God'southward promises are your destiny: when you die, your soul goes immediately to the Lord. Your earthly remains are precious to God. "If the farmer knows where the corn is in the barn, and so our Father knows where His precious seed is in the earth." And in Christ, God volition raise those remains to eternal life. If you have received Jesus Christ every bit Lord, you volition exist acquitted of all sins by the righteousness and the cede on the cross past your Savior. And safe in the arms of Jesus.

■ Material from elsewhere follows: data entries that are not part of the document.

/-!
# Branch E TEST — the genuine-carrier pins are UNSATISFIABLE at EVERY tame place, bad primes included
# (discharge of `TestGenuinePinsVacuity`'s criterion from the Team R «ismDH mover» record, WITHOUT its hypothesis on `S`)

Proof-only sequel (abc-iut cell, block E, rung LADDER-ABC:A2.E; seat abc-iut-E-t44, gen 3; 0 definitions, no `Prop` fact) to this
seat's `Joshi/TestGenuinePinsVacuity.lean` (p445249). PRIOR ART, consumed BY NAME and not restated: the Θ-pin negative at the sharp
real settings is abc-iut-w4-d087's `Cor312PinnedThetaRealSharpNegative` (p430919; interface lemma
`Cor312Vol.image_thetaRegion_eq_of_thetaPinned`, the one-place Dupuy–Hilado mover) with abc-iut-w5-d044's
`Cor312PinnedThetaRealSharpNegativeCriterion(Pr)` (mover abstracted; tame / wild-inclusive supplies from abc-iut-w5-d180's
ball-mover criterion p432150 and abc-iut-w5-d216's `IsmDHMover`/`NonIsometryMover`). Those records build the (Ind2)-family «`ψ` at
`v₀` AT EVERY LABEL, identity elsewhere», whose star-action is trivial only OFF the prime `p₀` of `v₀`; hence each of their negatives
carries the side condition «no place of `S` over `p₀`» (`hS : ∀ v ∈ V^bad, v_ℚ(v) ≠ p₀`). p445249's family acts at the single slot
`(0, p₀)` — the label `0 ∉ 𝔽_l^⋇` is never read by the star-action — so its criterion needs NO hypothesis on `S`. THIS FILE feeds
the record's mover supply into that criterion:

* `exists_ismDH_moves_integer_of_image_integers_ne` — dictionary: a `ψ ∈ Real.ismDH (analyticLogv F) (inr v₀)` with
  `ψ(𝒪_{v₀}) ≠ 𝒪_{v₀}` (the record's currency) yields `g₀ ∈ ismDH` and `x₀` with `‖φ x₀‖ ≤ 1 < ‖φ (g₀ x₀)‖` (p445249's currency; `g₀ = ψ`
  or `ψ⁻¹` by `IsmDHMover.exists_of_image_ne`, `NonIsometryMover.symm_mem_ismDH`; `φ` = abc-iut-c312-5's presentation =
  `RescaledCompletion.of`, `mem_integers_iff_norm_rescaled_le_one`);
* **`not_pinnedRegions_settingPrVolSharp_of_exists_mover_anyPrime`** / `…3…` — for the ANALYTIC logarithms, ONE mover of the unit
  ball at ONE finite place `v₀` (over ANY prime, places of `S` above it or not) makes `Cor312Vol.PinnedRegions` / `PinnedRegions3`
  FALSE at abc-iut-c312-7's `settingPrVolSharp` over `LatticeSituation.ofShells (logShellsDH X (analyticLogv F)) …` for EVERY `ρ`, `qK`,
  column data, `Ψ`, ideles `t`, `tq`, column `n`;
* **`not_pinnedRegions_settingPrVolSharp_of_tame_anyPrime`** / `…3…` — hence as soon as `F` has ONE place `v₀` over an odd prime
  `p₀` with `2 ≤ e(v₀|p₀) ≤ p₀ − 2` (any residue degree; `exists_ismDH_image_integers_ne_of_tame`), and
  `not_pinnedRegions_settingPrVolSharp_of_forall_ne_anyPrime` — as soon as the unit ball of some `K_{v₀}` is no
  `p₀^k·log_{p₀}(𝒪_{v₀}^×)` (wild ramification included; `exists_ismDH_image_integers_ne_of_forall_ne`).

CONSEQUENCE FOR THE RECORD (tree currency, no side taken): at every such `F` the genuine-carrier clauses «(ii)(b)@n ∧ (pΘ) ∧ (pq′)
⟹ ¬S» of abc-iut-C-cert-1 p430714, abc-iut-E-t4 p436213 and this seat's p438843 (all stated at `settingPrVolSharp` with `PinnedRegions`
as a HYPOTHESIS) hold VACUOUSLY when read at `logv = analyticLogv F`; the located sentence of E-LOCATION §L2 should therefore keep
the implication form AND name this vacuity (the (Ind2)-stable lattice boxes / an isometric Ism are the pin-compatible readings —
abc-iut-w5-d180's criterion: NO mover exists at unramified odd places). HONEST SCOPE: OUR interface, OUR sharp real container, DH's
reading of (Ind2) (`Aut_{ℚ_p}(K_v : I_v)`); nothing here bears on print's (xi-e)/(xi-f). [claim: Mochizuki2012, status: disputed]
[cite: DupuyHilado2025, §3.9, §4.9] [cite: ScholzeStix2018, §2.2 pp. 9–10]
-/

noncomputable section

open Set Function NumberField IsDedekindDomain Metric
open scoped Pointwise

namespace Summit.ABC.IUTFork.Joshi

open Thm311 Thm311.Real Cor312 Cor312Vol Literature.IUT.LogThetaLattice Literature.IUT.LogVolume
  Literature.IUT.HodgeTheaters Literature.NumberTheory.NumberFields
import Summits.QuantumFields.BalabanUV.Beta.EriceRemainderEnclosureHistoryAutonomyComparisonAgeCompositionTwoAgesFar

/-!
# EriceRemainderEnclosureHistoryAutonomyComparisonAgeCompositionYoungBelowCluster — (E91c) route (N), first order: ONE YOUNG AGE FAR BELOW AN ARBITRARY OLD
# CLUSTER.  The mechanism of (E91b) with the old side a CLUSTER: for a profile carried by one young age `i` and any set of old ages `≥ k₀`, along every
# admissible flow, every horizon and every damping of the self-consistent class `g_t(1+F_t) ≥ 1`: IF the old cluster's total window load is at most
# `1 − δ` at every pin and `δ·k₀ ≥ 10·i`, THEN `0 ≤ ε ≤ e` — whatever the TOTAL load (young + old may exceed 1).  Corollary: the census three ages
# `{1, k₂, k₃}` with `x₂ + x₃ ≤ 1 − δ` at every pin and `k₂ ≥ 10∕δ` (wedge R1 of README g82∕e91 §2(c); the load hypothesis is DISPLAYED, not discharged —
# the typed pair bounds give `δ > 0` only below ratio 133)

Cell `pub-balaban`, β-function sub-cell, BINDER row D4 «RemainderConst leaves for Bałaban's split» (`HOME/BINDER-OWNERS.md`; owner lineage `b2b-balaban-beta-an4`;
this file by co-owner #2 lineage `b2b-balaban-beta-d4-p2`, generation 82), β-FLOW TEAM duty (1), FREEZE (0) honoured (def-free; nothing restated).

HONEST FRAMING (page 1, verbatim and binding).  *"Discharging BetaPertH makes Bałaban's UV stability UNCONDITIONAL — a real constructive-QFT result; it is
NOT the continuum limit and NOT the Clay problem."*  THIS FILE DISCHARGES NOTHING OF THE KIND.  Elementary real algebra ∕ real analysis about ABSTRACT
functionals on a box ]0,γ]^ℕ with displayed floors, profiles and signs, and the FIRST-ORDER renewal objects of route (N) built from them — hypotheses of a
census, not facts; the form, signs, ages and moments of Bałaban's (1.22) limit functional are NOT PRINTED ([I] p. 298; GAPS G-t4-U2-1∕-2) and NOT asserted.
Row D4 class UNCHANGED (critical-path width 0; instance 0∕1; D4 DISCHARGE NO DATE).  HONEST DEPENDENCY: continuum YM on T⁴ ⇐ BetaPertH ∧ nine spine
estimates (0/9 proved); BetaPertH ⇐ (D1) ∧ (D4) ∧ CAP+tail; G-an2-4 gates asym, D1 and NE2/3/4.

THE POINT (README `HOME/b2b-balaban-beta-d4-p2/g82/e91/README.md` §2, §5(2)).  (E91b)'s pure lemma `renewal_nonneg_two_reads` does not care how many ages form the old
read: with `O = Σ_{j ≥ k₀}` (reads of the cluster), `O ≤ (Σ_{j≥k₀} x_j)·e ≤ (1−δ)e` and, summing (E91a) `old_read_variation` over the cluster,
`O(m) − O(m+d) ≤ 4d·Σ_j c_j(m)·e_m ≤ (4d∕k₀)·(Σ_j x_j(m))·e_m ≤ (4i∕k₀)(1−δ)e_m`; the young row is `≤ x_i ≤ √2∕2`; the condition
`(√2∕2)·(4i∕k₀)(1−δ) ≤ (1−√2∕2)·δ` follows from `δk₀ ≥ 10i` (`2√2 < 10(1 − √2∕2) = 2.93`).  Uses (E91a) `old_read_variation`, (E91b) `renewal_nonneg_two_reads`,
(E82a) `kernel_entry_le`∕`row_mass_le`, (E89b) `window_load_le_sqrt_two_div_two`, (E80b) `aggregate_eq_sum` BY NAME.  NOT CLAIMED: the load hypothesis along flows
(it is the census letter `x₂ + x₃ ≤ 1 − δ`; typed pair bounds (E90c) give it with `δ > 0` only for ratios `< 133`); anything printed — NOT B12 Thm 2, NOT BetaPertH.

WHAT IS PROVED ([folklore]; 0 `def`, 0 sorry).  `cluster_row_le`, `cluster_lagZero_le`, **`flow_nonneg_young_below_cluster`**, **`flow_nonneg_three_ages_far_middle`**
(wedge R1: light old pair, `k₂ ≥ 10∕δ`), **`flow_nonneg_three_ages_far_old`** (wedge R2: light young pair, `k₃ ≥ 10k₂∕δ`).
-/
noncomputable section
open Finset

namespace Summit.QuantumFields.BalabanUV.Beta.EriceRemainderEnclosureHistoryAutonomyComparisonAgeCompositionYoungBelowCluster

open Literature.MathematicalPhysics.QuantumFieldTheory.Balaban1983to89
open Literature.MathematicalPhysics.QuantumFieldTheory.Balaban1983to89.T4BetaStationary
open Literature.MathematicalPhysics.QuantumFieldTheory.Balaban1983to89.T4BetaFlowWellPosed
open Summit.QuantumFields.BalabanUV.Beta.EriceRemainderEnclosureHistoryAutonomyComparisonAgeCompositionThreeAgesMassCap
  (window_load_le_sqrt_two_div_two)
open Summit.QuantumFields.BalabanUV.Beta.EriceRemainderEnclosureHistoryAutonomyComparisonAgeCompositionYoungestTailSumFlow
  (kernel_entry_le row_mass_le)
open Summit.QuantumFields.BalabanUV.Beta.EriceRemainderEnclosureHistoryAutonomyComparisonAgeCompositionChainWiring (aggregate_eq_sum)
open Summit.QuantumFields.BalabanUV.Beta.EriceRemainderEnclosureHistoryAutonomyComparisonAgeCompositionTwoAgesOldRead (old_read_variation)
open Summit.QuantumFields.BalabanUV.Beta.EriceRemainderEnclosureHistoryAutonomyComparisonAgeCompositionTwoAgesFar (renewal_nonneg_two_reads)

variable {B : (ℕ → ℝ) → ℝ} {γ b gIR : ℝ} {L : ℕ → ℝ} {K : ℕ} {h g : ℕ → ℝ}
import Summits.NavierStokesRegularity.NavierStokesRegularity.Theorems.OddMorawetzLocal.Negative.OddMorawetzLocalJetAlgebra
import HarnessLib

/-!
# Crux `OddMorawetzLocal` (stmt-NavierStokesRegularity-1376) — the evaluation semantics of the jet algebra

Support file for the refutation skeleton of `OddMorawetzLocal` (line `registered`, lead c1), registered stub
`evalA_algebra`.  Mathlib `List` API only; no named facts; nothing is defined.

The refutation computes with sparse jet polynomials `JPoly R = List (R × List JVar)` (lists of
(coefficient, monomial)) in the kernel and transports the results to analysis through the semantics
`JPoly.evalA p ζ = Σ_{(c, m) ∈ p} c · Π_{v ∈ m} ζ v` (value at an assignment `ζ : JVar → ℝ` of the jet
variables).  This file is the algebraic half of that bridge: `evalA` is a "ring homomorphism" from the list
algebra of `OddMorawetzLocalJetAlgebra.lean` to `ℝ`,

* `evalA_append`   — concatenation is addition;
* `evalA_smul`, `evalA_neg` — scalar multiples and negation;
* `evalA_mul`      — the all-pairs product `JPoly.mul` is multiplication (induction on the left factor,
  `List.flatMap_cons`, `List.prod_append`);
* `evalA_prodList` — `JPoly.prodList` is the product of the values;
* `evalA_map_sortVars` — sorting the variables of every monomial does not change the value
  (`insertVar v ws` is a permutation of `v :: ws`, hence `sortVars m` is a permutation of `m`, and
  `List.Perm.prod_eq`);
* `evalA_subst`    — substitution followed by evaluation is evaluation at the substituted values;

assembled into the registered seven-part conjunction `evalA_algebra`.
-/

noncomputable section

set_option linter.dupNamespace false
set_option autoImplicit false

namespace Summit.NavierStokesRegularity.NavierStokesRegularity.Theorems.OddMorawetz

/-! ### Unfolding `evalA` on `[]` and `t :: p` -/

/-- The empty polynomial evaluates to `0`. -/
private theorem evalA_nil' (ζ : JVar → ℝ) : JPoly.evalA [] ζ = 0 := by
  simp [JPoly.evalA]

/-- `evalA` of `t :: p` is the value of the term `t` plus `evalA p`. -/
private theorem evalA_cons' (t : ℝ × List JVar) (p : JPoly ℝ) (ζ : JVar → ℝ) :
    JPoly.evalA (t :: p) ζ = t.1 * (t.2.map ζ).prod + JPoly.evalA p ζ := by
  simp [JPoly.evalA]

/-! ### Addition, scalar multiplication, negation -/

/-- **Concatenation is addition**: `evalA (p ++ q) = evalA p + evalA q`. -/
theorem evalA_append (p q : JPoly ℝ) (ζ : JVar → ℝ) :
    JPoly.evalA (p ++ q) ζ = JPoly.evalA p ζ + JPoly.evalA q ζ := by
  simp [JPoly.evalA, List.map_append, List.sum_append]

/-- **Scalar multiples**: `evalA (smul c p) = c * evalA p`. -/
theorem evalA_smul (c : ℝ) (p : JPoly ℝ) (ζ : JVar → ℝ) :
    JPoly.evalA (JPoly.smul c p) ζ = c * JPoly.evalA p ζ := by
  induction p with
  | nil => simp [JPoly.smul, JPoly.evalA]
  | cons t p ih =>
    have h : JPoly.smul c (t :: p) = (c * t.1, t.2) :: JPoly.smul c p := rfl
    rw [h, evalA_cons', evalA_cons', ih]
    ring

/-- **Negation**: `evalA (neg p) = - evalA p`. -/
theorem evalA_neg (p : JPoly ℝ) (ζ : JVar → ℝ) :
    JPoly.evalA (JPoly.neg p) ζ = -JPoly.evalA p ζ := by
  induction p with
  | nil => simp [JPoly.neg, JPoly.evalA]
  | cons t p ih =>
    have h : JPoly.neg (t :: p) = (-t.1, t.2) :: JPoly.neg p := rfl
    rw [h, evalA_cons', evalA_cons', ih]
    ring

/-! ### Multiplication and finite products -/

/-- One left term times a polynomial: `evalA (q.map ((c, m) · -)) = c · Π m · evalA q`. -/
private theorem evalA_map_mulTerm (s : ℝ × List JVar) (q : JPoly ℝ) (ζ : JVar → ℝ) :
    JPoly.evalA (q.map fun t => (s.1 * t.1, s.2 ++ t.2)) ζ = s.1 * (s.2.map ζ).prod * JPoly.evalA q ζ := by
  induction q with
  | nil => simp [JPoly.evalA]
  | cons t q ih =>
    rw [List.map_cons, evalA_cons', evalA_cons', ih, List.map_append, List.prod_append]
    ring

/-- **The all-pairs product is multiplication**: `evalA (mul p q) = evalA p * evalA q`. -/
theorem evalA_mul (p q : JPoly ℝ) (ζ : JVar → ℝ) :
    JPoly.evalA (JPoly.mul p q) ζ = JPoly.evalA p ζ * JPoly.evalA q ζ := by
  induction p with
  | nil => simp [JPoly.mul, JPoly.evalA]
  | cons s p ih =>
    have h : JPoly.mul (s :: p) q = (q.map fun t => (s.1 * t.1, s.2 ++ t.2)) ++ JPoly.mul p q := by
      simp only [JPoly.mul, List.flatMap_cons]
    rw [h, evalA_append, evalA_map_mulTerm, ih, evalA_cons']
    ring

/-- **Finite products**: `evalA (prodList ps) = Π_{p ∈ ps} evalA p`. -/
theorem evalA_prodList (ps : List (JPoly ℝ)) (ζ : JVar → ℝ) :
    JPoly.evalA (JPoly.prodList ps) ζ = (ps.map fun p => JPoly.evalA p ζ).prod := by
  induction ps with
  | nil => simp [JPoly.prodList, JPoly.evalA]
  | cons p ps ih => rw [JPoly.prodList, evalA_mul, ih, List.map_cons, List.prod_cons]

/-! ### Sorting the variables of a monomial -/

/-- Sorted insertion permutes: `insertVar v ws ~ v :: ws`. -/
private theorem perm_insertVar (v : JVar) (ws : List JVar) : (insertVar v ws).Perm (v :: ws) := by
  induction ws with
  | nil => exact List.Perm.refl _
  | cons w ws ih =>
    simp only [insertVar]
    split
    · exact (ih.cons w).trans (List.Perm.swap v w ws)
    · exact List.Perm.refl _

/-- Sorting permutes: `sortVars m ~ m`. -/
private theorem perm_sortVars (m : List JVar) : (sortVars m).Perm m := by
  induction m with
  | nil => exact List.Perm.refl _
  | cons v m ih =>
    show (insertVar v (sortVars m)).Perm (v :: m)
    exact (perm_insertVar v _).trans (ih.cons v)

/-- The monomial product is blind to sorting: `Π (sortVars m).map ζ = Π m.map ζ`. -/
private theorem prod_map_sortVars (m : List JVar) (ζ : JVar → ℝ) : ((sortVars m).map ζ).prod = (m.map ζ).prod :=
  ((perm_sortVars m).map ζ).prod_eq

/-- **Sorting the variables of every monomial does not change the value.** -/
theorem evalA_map_sortVars (p : JPoly ℝ) (ζ : JVar → ℝ) :
    JPoly.evalA (p.map fun t => (t.1, sortVars t.2)) ζ = JPoly.evalA p ζ := by
  induction p with
  | nil => rfl
  | cons t p ih => rw [List.map_cons, evalA_cons', evalA_cons', ih, prod_map_sortVars]

/-! ### Substitution -/

/-- **Substitution then evaluation is evaluation at the substituted values**:
`evalA (subst σ p) ζ = evalA p (v ↦ evalA (σ v) ζ)`. -/
theorem evalA_subst (σ : JVar → JPoly ℝ) (p : JPoly ℝ) (ζ : JVar → ℝ) :
    JPoly.evalA (JPoly.subst σ p) ζ = JPoly.evalA p (fun v => JPoly.evalA (σ v) ζ) := by
  induction p with
  | nil => simp [JPoly.subst, JPoly.evalA]
  | cons t p ih =>
    have h : JPoly.subst σ (t :: p) =
        JPoly.smul t.1 (JPoly.prodList (t.2.map σ)) ++ JPoly.subst σ p := by
      simp only [JPoly.subst, JPoly.smul, List.flatMap_cons]
    rw [h, evalA_append, evalA_smul, evalA_prodList, ih, evalA_cons', List.map_map]
    rfl

/-! ### The registered stub -/

/-- **Stub `evalA_algebra` of crux `OddMorawetzLocal`** — the evaluation semantics `JPoly.evalA` turns the list
operations of the computable jet algebra into the ring operations of `ℝ`: concatenation ↦ `+`, `smul c` ↦ `c * ·`,
`neg` ↦ `-`, `mul` ↦ `*`, `prodList` ↦ `List.prod`, it is blind to the order of the variables of a monomial
(`sortVars`), and `subst σ` followed by evaluation at `ζ` is evaluation at `v ↦ evalA (σ v) ζ`. -/
theorem evalA_algebra :
    (∀ (p q : JPoly ℝ) (ζ : JVar → ℝ), JPoly.evalA (p ++ q) ζ = JPoly.evalA p ζ + JPoly.evalA q ζ) ∧
    (∀ (c : ℝ) (p : JPoly ℝ) (ζ : JVar → ℝ), JPoly.evalA (JPoly.smul c p) ζ = c * JPoly.evalA p ζ) ∧
    (∀ (p : JPoly ℝ) (ζ : JVar → ℝ), JPoly.evalA (JPoly.neg p) ζ = -JPoly.evalA p ζ) ∧
    (∀ (p q : JPoly ℝ) (ζ : JVar → ℝ), JPoly.evalA (JPoly.mul p q) ζ = JPoly.evalA p ζ * JPoly.evalA q ζ) ∧
    (∀ (ps : List (JPoly ℝ)) (ζ : JVar → ℝ), JPoly.evalA (JPoly.prodList ps) ζ = (ps.map fun p => JPoly.evalA p ζ).prod) ∧
    (∀ (p : JPoly ℝ) (ζ : JVar → ℝ), JPoly.evalA (p.map fun t => (t.1, sortVars t.2)) ζ = JPoly.evalA p ζ) ∧
    (∀ (σ : JVar → JPoly ℝ) (p : JPoly ℝ) (ζ : JVar → ℝ),
      JPoly.evalA (JPoly.subst σ p) ζ = JPoly.evalA p (fun v => JPoly.evalA (σ v) ζ)) :=
  ⟨evalA_append, evalA_smul, evalA_neg, evalA_mul, evalA_prodList, evalA_map_sortVars, evalA_subst⟩

end Summit.NavierStokesRegularity.NavierStokesRegularity.Theorems.OddMorawetz

end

Why not pray with me?

Lord, our Heavenly Father: I am in awe of Your mighty creative power demonstrated non only in the wonder of the stars above or in the microscopic invisible world, but, particularly, in the coming of Your Son Jesus our Lord; and in Him, in His perfect life lived for me and His sacrificial decease offered for me on the cross, I exercise repent — turn away from — my sin of unbelief, self-sufficiency, and trusting in anyone and affair other than Your Messiah, Jesus of Nazareth; I know that I am a soul and body, and I ask that You transform my soul co-ordinate to Your promises and Your power; I ask that you forgive me and receive me as Your child; and I believe that when I depart from this life I will become immediately to You, O dear Lord; So, take me and apply me for Your glory. In Jesus' proper name I pray. Amen.


Notes:

[1] Richard Whitaker, Francis Chocolate-brown, et al., The Abridged Brown-Driver-Briggs Hebrew-English language Lexicon of the Quondam Testament: From A Hebrew and English Dictionary of the Erstwhile Testament by Francis Chocolate-brown, S.R. Driver and Charles Briggs, Based on the Lexicon of Wilhelm Gesenius (Boston; New York: Houghton, Mifflin and Company, 1906).

[two] F. L. Cross and Elizabeth A. Livingstone, eds., The Oxford Dictionary of the Christian Church (Oxford;  New York: Oxford University Press, 2005), 1531.

Michael Milton author photo Michael A. Milton, PhD (University of Wales; MPA, UNC Chapel Hill; MDiv, Knox Seminary), Dr. Milton is a retired seminary chancellor and currently serves as the James Ragsdale Chair of Missions at Erskine Theological Seminary.  He is the President of Faith for Living  and theD. James Kennedy Found a long-time Presbyterian government minister, and Clergyman (Colonel) USA-R. Dr. Milton is the author of more than thirty books and a musician with five albums released. Mike and his wife, Mae, reside in North Carolina.